I've seen people on 3 day xc use frame bags and handlebar bags. Maybe aus has long single track that goes somewhere but I'd think you won't be riding those to get any place, so you could ride the Fargo for traveling and rent a mtn bike at any single track hotspots which likely have a shop nearby.


----------



## JBHD (Apr 9, 2008)

Like I already mentioned, I solved the issue with the shoe touching the pannier. I mounted the rear rack on the QH and took it for a spin. You hardly notice it's there and all technical lines that I normally do here went fine. I haven't tried it with luggage yet, so can't say anything about that. I wonder if the frame can handle the strain of all the weight... What do you think?









That would mean that if I would use only the rear panniers and a large Revelate Sweet Roll handlebar bag (and the EVOC backpack), I would only have to get the panniers and handlebar bag off and could leave the rack attached for singletrack riding. And the capacity of the handlebar bag + the EVOC pack is larger than the capacity of the smaller front panniers so I would actually have more space.

So I'm now contemplating selling the front rack + panniers to get myself the Revelate Sweet Roll.
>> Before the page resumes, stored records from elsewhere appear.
import Mathlib
import Literature.NumberTheory.LFunctions.SmoothNumbersGcdFibres
import Literature.NumberTheory.Transcendental.ErdosConjectureOkadaProofs
import HarnessLib

/-!
# Erdős's conjecture: the divisor bound `1 ≤ Σ_{d∣q, d≥3} 1/φ(d)` (Chatterjee–Murty 2015, Prop. 3.1 and Cor. 3.3)

Topic `Literature/NumberTheory/Transcendental`; namespace `Literature.NumberTheory.Transcendental.OkadaCriterion`.
THEOREMS only (no definition, no named fact, no `sorry`); cell pub-zeta5, P1 g58. Sequel of
`ErdosConjectureOkadaProofs.lean` (Okada's `2φ(q)+1 > q`) using the `gcd`-fibres of `SmoothNumbersGcdFibres.lean`.

## Source (read on the page)

T. Chatterjee, M. Ram Murty, *On a conjecture of Erdős and certain Dirichlet series*, Pacific J. Math. **275** (2015)
103–113 [ChatterjeeMurty2015] (arXiv:1501.04185), §3 «Exceptions to the conjecture of Erdős»: «We say that the
Erdős conjecture is false (mod `q`), if there is an Erdősian function `f` for which `L(1,f) = 0`. …
**Proposition 3.1.** If the Erdős conjecture is false (mod `q`) with `q` odd, then `1 ≤ Σ_{d∣q, d≥3} 1/φ(d)`.
*Proof.* … Applying Okada's criterion, we get `Σ_{b∈M(q)} f(b)/b = 0`. Let `d = (b,q)`, so that `b = db₁` with
`(b₁, q/d) = 1`. Then … `−f(1) = Σ_{d∣q, d≥3} (1/d) Σ_{b₁∈M(q), (b₁,q/d)=1} f(db₁)/b₁`. Taking absolute value …
`1 ≤ Σ_{d∣q, d≥3} (1/d) Σ_{b₁∈M(d)} 1/b₁` … `= Σ 1/φ(d)`. … **Corollary 3.3.** If the smallest prime factor of `q` is
at least `d(q)`, then the Erdős conjecture is true for `q`. … Note that, the Corollary 3.3 was not known previously.
It implies that the conjecture is true for any squarefree number `q` with `k` prime factors, provided the smallest
prime factor of `q` is greater than `2^k`.»

## What is proved (`N ≥ 2`; «Erdősian» = `f(0) = 0`, `f = ±1` else; `M(N)` = `Nat.factoredNumbers N.primeFactors`)

* `tsum_indicator_gcd_eq'`, **`tsum_indicator_gcd_inv_le`** — the fibre mass `μ_d = Σ_{m∈M(N), gcd(m,N)=d} 1/m` is
  `≤ 1/φ(d)` (`μ_d = d⁻¹Σ_{n∈M(P(d))} 1/n ≤ d⁻¹Σ_{n∈M(d)} 1/n = 1/φ(d)`);
* **`one_le_sum_inv_totient_of_tsum_eq_zero`**, **`one_le_sum_inv_totient_of_LFunction_one_eq_zero`** —
  PROPOSITION 3.1 in the sharper form `1 ≤ Σ_{d∣N, 1<d<N} 1/φ(d)` for every `N ≥ 2` (from Okada's first condition /
  from `L(1,f) = 0` via Okada's criterion), and `one_le_sum_inv_totient_of_odd` — the printed form for odd `q`;
* `minFac_sub_one_le_totient` — `φ(d) ≥ minFac(N) − 1` for `1 < d ∣ N`;
* **`erdos_conjecture_of_card_divisors_le_minFac`** — COROLLARY 3.3 (series form, no convergence hypothesis).

HONEST FRAMING: printed 2015 results made kernel theorems on the tree's proved Baker theorem; Erdős's conjecture in
general stays OPEN (not typed); nothing here concerns `ζ(5)`.
-/

noncomputable section

open Complex Finset Filter Topology
open Literature.NumberTheory.LFunctions.ChatterjeeMurty2014
open Literature.NumberTheory.LFunctions.PeriodicLSeries (tendsto_sum_range_div not_tendsto_sum_range_div
  eq_LFunction_one_of_tendsto)

namespace Literature.NumberTheory.Transcendental

namespace OkadaCriterion

variable {N : ℕ} [NeZero N]

/-! ### The fibre masses are at most `1/φ(d)` -/

/-- Fibre sums, for a general target monoid: `Σ_{m∈M(N), gcd(m,N)=d} w(m) = Σ_{n∈M(P(d))} w(dn)` (`d ∣ N`).
[cite: Tijdeman2002, Appendix, Theorem 8 (the inner sums over `S(d)`)] -/
theorem tsum_indicator_gcd_eq' {α : Type*} [AddCommMonoid α] [TopologicalSpace α] {d : ℕ} (hd : d ∣ N)
    (w : ℕ → α) :
    ∑' m : Nat.factoredNumbers N.primeFactors, (if Nat.gcd (m : ℕ) N = d then w m else 0) =
      ∑' n : Nat.factoredNumbers (N.primeFactors.filter (fun p => ¬ p ∣ N / d)), w (d * n) := by
  classical
  let ι : Nat.factoredNumbers (N.primeFactors.filter (fun p => ¬ p ∣ N / d)) →
      Nat.factoredNumbers N.primeFactors :=
    fun n => ⟨d * n, ((mem_factoredNumbers_and_gcd_eq_iff hd (d * n)).mpr ⟨n, n.2, rfl⟩).1⟩
  have hd0 : d ≠ 0 := fun h => (NeZero.ne N) (by rw [h] at hd; exact zero_dvd_iff.mp hd)
  have hι : Function.Injective ι := by
    rintro ⟨n₁, _⟩ ⟨n₂, _⟩ h
    have h' : d * n₁ = d * n₂ := congrArg Subtype.val h
    exact Subtype.ext (Nat.eq_of_mul_eq_mul_left (Nat.pos_of_ne_zero hd0) h')
  have hsupp : Function.support (fun m : Nat.factoredNumbers N.primeFactors =>
      if Nat.gcd (m : ℕ) N = d then w m else 0) ⊆ Set.range ι := by
    intro m hm
    rw [Function.mem_support] at hm
    have hg : Nat.gcd (m : ℕ) N = d := by
      by_contra h
      exact hm (if_neg h)
    obtain ⟨n, hn, hmn⟩ := (mem_factoredNumbers_and_gcd_eq_iff hd (m : ℕ)).mp ⟨m.2, hg⟩
    exact ⟨⟨n, hn⟩, Subtype.ext hmn.symm⟩
  rw [← hι.tsum_eq hsupp]
  refine tsum_congr fun n => ?_
  have hg : Nat.gcd (d * (n : ℕ)) N = d := ((mem_factoredNumbers_and_gcd_eq_iff hd (d * n)).mpr ⟨n, n.2, rfl⟩).2
  simp only [ι, hg, if_true]

/-- **`μ_d ≤ 1/φ(d)`**: `Σ_{m∈M(N), gcd(m,N)=d} 1/m = d⁻¹Σ_{n∈M(P(d))} 1/n ≤ d⁻¹Σ_{n∈M(d)} 1/n = 1/φ(d)` for a
divisor `d` of `N` («`Σ_{b₁∈M(d)} 1/b₁ = Π_{p∣d}(1 − 1/p)⁻¹ = d/φ(d)`»; `P(d) ⊆` the primes of `d`).
[cite: ChatterjeeMurty2015, §3 (proof of Proposition 3.1, display (12))] -/
theorem tsum_indicator_gcd_inv_le {d : ℕ} (hd : d ∣ N) :
    ∑' m : Nat.factoredNumbers N.primeFactors, (if Nat.gcd (m : ℕ) N = d then ((m : ℕ) : ℝ)⁻¹ else 0) ≤
      1 / (d.totient : ℝ) := by
  have hN : N ≠ 0 := NeZero.ne N
  have hd0 : d ≠ 0 := fun h => hN (by rw [h] at hd; exact zero_dvd_iff.mp hd)
  haveI : NeZero d := ⟨hd0⟩
  have hNd : d * (N / d) = N := Nat.mul_div_cancel' hd
  -- `P(d) ⊆ primes of d`
  have hsub : N.primeFactors.filter (fun p => ¬ p ∣ N / d) ⊆ d.primeFactors := by
    intro p hp
    obtain ⟨hpN, hpnd⟩ := Finset.mem_filter.mp hp
    have hpp := Nat.prime_of_mem_primeFactors hpN
    have hpdvd : p ∣ d * (N / d) := by rw [hNd]; exact Nat.dvd_of_mem_primeFactors hpN
    rcases (Nat.Prime.dvd_mul hpp).mp hpdvd with h | h
    · exact Nat.mem_primeFactors.mpr ⟨hpp, h, hd0⟩
    · exact (hpnd h).elim
  have hP : ∀ p ∈ N.primeFactors.filter (fun p => ¬ p ∣ N / d), p.Prime := fun p hp =>
    Nat.prime_of_mem_primeFactors (Finset.mem_filter.mp hp).1
  rw [tsum_indicator_gcd_eq' hd (fun m : ℕ => ((m : ℕ) : ℝ)⁻¹)]
  -- compare with the sum over `M(d)` through the inclusion
  let e : Nat.factoredNumbers (N.primeFactors.filter (fun p => ¬ p ∣ N / d)) → Nat.factoredNumbers d.primeFactors :=
    fun n => ⟨n, Nat.factoredNumbers_mono hsub n.2⟩
  have he : Function.Injective e := fun a b h => Subtype.ext (by simpa [e] using congrArg Subtype.val h)
  have hsum1 : Summable fun n : Nat.factoredNumbers (N.primeFactors.filter (fun p => ¬ p ∣ N / d)) =>
      ((d * (n : ℕ) : ℕ) : ℝ)⁻¹ := by
    have h := (summable_factoredNumbers_rpow_neg' _ hP (σ := 1) one_pos).mul_left ((d : ℝ)⁻¹)
    refine h.congr fun n => ?_
    rw [Real.rpow_neg_one]; push_cast; rw [mul_inv]
  have hsum2 : Summable fun n : Nat.factoredNumbers d.primeFactors => (d : ℝ)⁻¹ * ((n : ℕ) : ℝ)⁻¹ :=
    (summable_factoredNumbers_inv (N := d)).mul_left _
  have hle := Summable.tsum_le_tsum_of_inj e he (fun c _ => by positivity)
    (fun n => by
      show ((d * (n : ℕ) : ℕ) : ℝ)⁻¹ ≤ (d : ℝ)⁻¹ * (((e n : Nat.factoredNumbers d.primeFactors) : ℕ) : ℝ)⁻¹
      push_cast; rw [mul_inv]) hsum1 hsum2
  refine hle.trans (le_of_eq ?_)
  rw [tsum_mul_left, (hasSum_factoredNumbers_inv (N := d)).tsum_eq]
  have hφ : (d.totient : ℝ) ≠ 0 := by exact_mod_cast (Nat.totient_pos.mpr (NeZero.pos d)).ne'
  field_simp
It doesn't matter for the bike I choose, since the Fargo would also benefit from this change, but there still is some doubt. I can't really explain why cause it seems like a good idea. Any thoughts?


----------



## rooze (Oct 22, 2014)

I'd want to take the MTB if as you say: there are some great singletrack trails, and you can take the gear off the bike when riding them.
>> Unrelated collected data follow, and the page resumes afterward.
import Summits.AtomisticToContinuum.FouriersLaw.Theorems.PhononMeanFreePathIncoherentChannelCommonPastBound
import Summits.AtomisticToContinuum.FouriersLaw.Theorems.PhononMeanFreePathIncoherentChannelTwoHorizonsMean
import Summits.AtomisticToContinuum.FouriersLaw.Theorems.PhononMeanFreePathCoherentDephasingTimeWeighted

/-!
# Engine ⇒ (T1): the forecast-loss envelope gives an `N`-uniform time-moment of order `> 1` of `r_N²`

Support file (`--supports stmt-AtomisticToContinuum-11811`, registered helper stub
`timeWeightedResponse_of_forecastLoss`, line `two-horizons-forecast-loss` of crux
`PhononMeanFreePath.IncoherentChannel`, lead c7 wave 1), over the route vocabulary of `PhononMeanFreePathDefs`:
the `(N+1)`-site pinned anharmonic chain `pinnedChain ω₂ lam β γ` with both Langevin baths at `T > 0`,
forecast norm `S_N(t) = fnorm … N t = ‖K_t p_N‖²_{L²(μ_T)}` and end-to-end pair correlation
`r_N(t) = pairCorr … N t = ⟨p_0, K_t p_N⟩_{μ_T}`.

* `timeWeightedResponse_of_forecastLoss` — the line's registered ENGINE (an `N`-uniform envelope
  `S_N(t) ≤ C (1+t)^{-α}`, `α > 2`) implies VERBATIM the hypothesis (T1) of the sibling crux's theorem
  `CoherentDephasing.TimeWeighted.coherentDephasing_of_timeWeightedResponse`:
  `∃ a > 1, C', ∀ N R, 0 < R → ∫_{(0,R]} (1+t)^a r_N(t)² dt ≤ C'`.
  Proof: `a = α/2`; Cauchy–Schwarz `r_N² ≤ T·S_N` (`stub_commonPastBound`), so on `t > 0`
  `(1+t)^{α/2} r_N(t)² ≤ T|C| (1+t)^{-α/2}`, which is integrable on `(0,∞)` (`α/2 > 1`); take
  `C' = ∫_{(0,∞)} T|C| (1+t)^{-α/2} dt`, independent of `N` and `R`.

Composed with that theorem it gives a second, independent route engine ⇒ `CoherentDephasing`; the
composition is not restated here because its statement coincides with the landed
`coherentDephasing_of_forecastLoss` (`PhononMeanFreePathIncoherentChannelTwoHorizonsMean`).

Pure real analysis on top of landed theorems; no definition, no `sorry`, standard axioms.
-/

noncomputable section

namespace Summit.AtomisticToContinuum.FouriersLaw.Theorems.PhononMeanFreePath

open MeasureTheory Set Filter Topology
open scoped NNReal
open Literature.MathematicalPhysics.KineticTheory.HeatConduction

/-- **Registered helper stub `timeWeightedResponse_of_forecastLoss` (engine ⇒ T1).** If for every admissible
parameter point the forecast norm has an `N`-uniform envelope `S_N(t) ≤ C (1+t)^{-α}` (`α > 2`, all `N`, `t ≥ 0`),
then for every admissible parameter point there are `a > 1` and `C'` with
`∫_{(0,R]} (1+t)^a r_N(t)² dt ≤ C'` for every `N` and every `R > 0`: take `a = α/2` and use
`r_N(t)² ≤ T·S_N(t)` (Cauchy–Schwarz), so the weighted square is dominated by the `N`-independent integrable
majorant `T|C|(1+t)^{-α/2}` on `(0,∞)`. [folklore] -/
theorem timeWeightedResponse_of_forecastLoss : (∀ ω₂ lam β γ : ℝ, 0 < ω₂ → 0 < lam → 0 < β → 0 < γ → ∀ T : ℝ, 0 < T → ∃ C α : ℝ, 2 < α ∧ ∀ (N : ℕ) (t : ℝ), 0 ≤ t → fnorm ω₂ lam β γ T N t ≤ C * (1 + t) ^ (-α)) → ∀ ω₂ lam β γ : ℝ, 0 < ω₂ → 0 < lam → 0 < β → 0 < γ → ∀ T : ℝ, 0 < T → ∃ a C : ℝ, 1 < a ∧ ∀ (N : ℕ) (R : ℝ), 0 < R → ∫ t in Ioc 0 R, (1 + t) ^ a * (pairCorr ω₂ lam β γ T N t) ^ 2 ≤ C := by
  intro h ω₂ lam β γ hω hl hβ hγ T hT
  obtain ⟨C, α, hα2, hS⟩ := h ω₂ lam β γ hω hl hβ hγ T hT
  have hs1 : 1 < α / 2 := by linarith
  have ha0 : 0 ≤ α / 2 := by linarith
  -- the fixed-`N` dictionary: measurability of `r_N`, Cauchy–Schwarz `r_N² ≤ T·S_N`, and `S_N ≤ T`
  obtain ⟨hmeasAll, hCS, -⟩ := stub_commonPastBound ω₂ lam β γ hω hl hβ hγ T hT
  have hdict := commonPastBound_forecastDictionary ω₂ lam β γ hω hl.le hβ.le hγ.le T hT
  -- the `N`-independent dominating function and the constant
  have hK0 : 0 ≤ T * |C| := mul_nonneg hT.le (abs_nonneg C)
  have hdomI : IntegrableOn (fun t : ℝ => T * |C| * (1 + t) ^ (-(α / 2))) (Ioi 0) :=
    (twoHorizons_integrableOn_one_add_rpow_neg hs1).const_mul (T * |C|)
  refine ⟨α / 2, ∫ t in Ioi (0 : ℝ), T * |C| * (1 + t) ^ (-(α / 2)), hs1, fun N R hR => ?_⟩
  have hmeas : Measurable (pairCorr ω₂ lam β γ T N) := (hmeasAll N).2
  have hsqb : ∀ t, |pairCorr ω₂ lam β γ T N t ^ 2| ≤ T ^ 2 := fun t => by
    obtain ⟨-, hfnT, -, -, hcs⟩ := (hdict N).2.2.2.2 t
    rw [abs_of_nonneg (sq_nonneg _), sq T]
    exact hcs.trans (mul_le_mul_of_nonneg_left hfnT hT.le)
  have hgi : IntegrableOn (fun t => (1 + t) ^ (α / 2) * pairCorr ω₂ lam β γ T N t ^ 2) (Ioc 0 R) :=
    CoherentDephasing.TimeWeighted.integrableOn_Ioc_weighted_of_bounded ha0 (hmeas.pow_const 2) hsqb
  -- pointwise domination on `(0,R]`
  have hpt : ∀ t ∈ Ioc (0 : ℝ) R,
      (1 + t) ^ (α / 2) * pairCorr ω₂ lam β γ T N t ^ 2 ≤ T * |C| * (1 + t) ^ (-(α / 2)) := by
    intro t ht
    have ht0 : 0 < t := ht.1
    have h1t : 0 < 1 + t := by linarith
    have hw0 : 0 ≤ (1 + t) ^ (α / 2) := Real.rpow_nonneg h1t.le _
    have hr2 : pairCorr ω₂ lam β γ T N t ^ 2 ≤ T * (|C| * (1 + t) ^ (-α)) :=
      calc pairCorr ω₂ lam β γ T N t ^ 2 ≤ T * fnorm ω₂ lam β γ T N t := hCS N t ht0.le
        _ ≤ T * (C * (1 + t) ^ (-α)) := mul_le_mul_of_nonneg_left (hS N t ht0.le) hT.le
        _ ≤ T * (|C| * (1 + t) ^ (-α)) := mul_le_mul_of_nonneg_left
            (mul_le_mul_of_nonneg_right (le_abs_self C) (Real.rpow_nonneg h1t.le _)) hT.le
    calc (1 + t) ^ (α / 2) * pairCorr ω₂ lam β γ T N t ^ 2
        ≤ (1 + t) ^ (α / 2) * (T * (|C| * (1 + t) ^ (-α))) := mul_le_mul_of_nonneg_left hr2 hw0
      _ = T * |C| * ((1 + t) ^ (α / 2) * (1 + t) ^ (-α)) := by ring
      _ = T * |C| * (1 + t) ^ (-(α / 2)) := by
          rw [← Real.rpow_add h1t]; congr 1; congr 1; ring
  calc ∫ t in Ioc 0 R, (1 + t) ^ (α / 2) * pairCorr ω₂ lam β γ T N t ^ 2
      ≤ ∫ t in Ioc 0 R, T * |C| * (1 + t) ^ (-(α / 2)) :=
        setIntegral_mono_on hgi (hdomI.mono_set Ioc_subset_Ioi_self) measurableSet_Ioc hpt
    _ ≤ ∫ t in Ioi (0 : ℝ), T * |C| * (1 + t) ^ (-(α / 2)) := by
        refine setIntegral_mono_set hdomI ?_ (Eventually.of_forall Ioc_subset_Ioi_self)
        filter_upwards [ae_restrict_mem measurableSet_Ioi] with t ht
        have ht0 : (0 : ℝ) < t := ht
        exact mul_nonneg hK0 (Real.rpow_nonneg (by linarith) _)

end Summit.AtomisticToContinuum.FouriersLaw.Theorems.PhononMeanFreePath

end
However, getting racks and accessories off the bike isn't easy, particularly when the bike isn't designed for them (no braze-ons) and you've had to use custom hardware. So messing around with nuts and bolts and washers and getting everything re-aligned is going to get old very soon, when out on the trail. It will take the edge off your enjoyment.

What about a more flexible setup with a bar bag, top frame bag, triangle bag and a seatpost mounted bag, then maybe a backpack to carry only small, lightweight clothing items? (Don't beat up on me over the backpack. I know it's not ideal but I pack mine light and don't even know I'm wearing it. The only downside for me is that it does make your back a bit more sweaty!).

I took my gravel bike out this weekend loaded up and it rode pretty well. My tent is too heavy and I didn't have the load distributed properly but that will all get ironed out.

Getting stuff on and off the bike is easier than having to uncouple hardware, it's all clip and release.
But does it have the ultimate capacity that you need? I don't know.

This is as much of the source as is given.